Chapter: Venous malformations
Article: 10 of 13
Update: Mar 25, 2021
Author(s): Barbera, Letterio Christian
Venous malformations very rarely have life-threatening consequences. These include thromboembolism with associated pulmonary embolism and life-threatening coagulation disorders caused by a consumption coagulopathy. The natural course, on the other hand, is often characterized by the occurrence of late complications. Progressive congestion leads to local, regional and systemic complaints which can impair the quality of life of the affected persons and even cause severe disability.
The increase in volume leads to progressive painful tension in the affected part of the body, so that compression and pain therapy have to be adjusted. Invasive therapy procedures are then necessary to enable the patient to enjoy pain-free everyday life.
The long-standing blood congestion of the skin and subcutis leads to trophic changes with reduced resistance to infection. Treatment-refractory, painful wounds can develop and cause relevant morbidity, especially in the ankle and foot area. Extensive wounds may even necessitate amputation if there is irreversible loss of function of the lower extremity. An appropriate prosthesis can restore considerable mobility.
Extensive intramuscular venous malformation in the lower extremities and the trunk can result in asymmetric posture and muscular weakness with considerable limitation of walking ability. Improper or too radical therapy can also lead to long-term mobility impairment.
In the case of joint and bone involvement, there is also an increased risk of fractures of bones that often have dysplasia. In this situation fracture healing is considerably delayed and may even lead to nonunion.
The above-mentioned damage to the musculoskeletal system is more pronounced when there is also segmental overgrowth or undergrowth. A center with the appropriate expertise should be involved in the care at an early stage.
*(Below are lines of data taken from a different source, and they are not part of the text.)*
include hh hρ hS ha hdepth1 in
/-- All tiles at the top corners of the gate trapezoid (they are `≥ 13h`-deep). [folklore] -/
theorem top_corners_one : (∀ k : Fin 6, faceL ![0 - a, 0 + 20] k ∈ tileFaces S) ∧
    ∀ k : Fin 6, faceL ![0 + a - 20, 0 + 20] k ∈ tileFaces S := by
  have hSc : ∀ c : Site 2, (c 0 - c 1) % 3 = 0 → 5 * h ≤ infDist (o + h * triEmbed c) Ωᶜ → c ∈ S :=
    fun c h1 h2 => (hS c).2 ⟨h1, h2⟩
  have hρh : 4000 ≤ ρ / h := by rw [le_div_iff₀ hh]; linarith
  obtain ⟨s2, s17⟩ := sqrt_three_bounds
  have key : ∀ x : ℤ, |(x : ℝ)| + 20 ≤ 9 / 10 * (ρ / h) + 20 → 5 * h + 4 * h ≤ infDist (o + h * triEmbed ![x, 20]) Ωᶜ := by
    intro x hx
    have hn : ‖triEmbed ![x, 20]‖ ≤ |(x : ℝ)| + 20 := by
      refine norm_triEmbed_le _ ?_; simp
    have him : (triEmbed ![x, 20]).im = 20 * (Real.sqrt 3 / 2) := by simp [triEmbed, triZeta_im]
    have hlt : ‖triEmbed ![x, 20]‖ < ρ / h := by linarith
    have hd := hdepth1 _ hlt
    rw [him] at hd
    have h1 : 9 * h ≤ h * (20 * (Real.sqrt 3 / 2)) := by nlinarith
    have h2 : 9 * h ≤ ρ - h * ‖triEmbed ![x, 20]‖ := by
      have : h * ‖triEmbed ![x, 20]‖ ≤ h * (9 / 10 * (ρ / h) + 20) := by nlinarith
      have e : h * (9 / 10 * (ρ / h) + 20) = 9 / 10 * ρ + 20 * h := by field_simp
      linarith
    have := le_min h1 h2
    linarith
  constructor <;> intro k <;> refine faceL_mem_tileFaces_of_deep_vertex o hh.le hSc (key _ ?_) k <;> simp <;>
    rw [abs_le] <;> constructor <;> linarith [ha.1, ha.2]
In larger venous malformations there is ongoing localized coagulation and re-dissolution of clots in the lesion. This leads to the consumption of coagulation factors with low fibrinogen and high D-dimer laboratory values. This results in LIC (localized intravascular coagulation), which can lead to life-threatening bleeding, especially after being triggered by surgery and trauma. Before an operation, one must consider this possibility, check the coagulation values and treat prophylactically with anticoagulants, depending on the findings.
As extensive venous malformations usually persist for life, early and comprehensive pain treatment is necessary to reduce the risk of developing a chronic pain syndrome. On account of the variability of the findings, there is no universally accepted therapeutic approach. Rather, the affected person should be enabled to lead an active life as free of complaints as possible by means of several complementary conservative and invasive measures. The treatment strategy takes into account both the individual personality structure and the inherent dynamics of the malformation.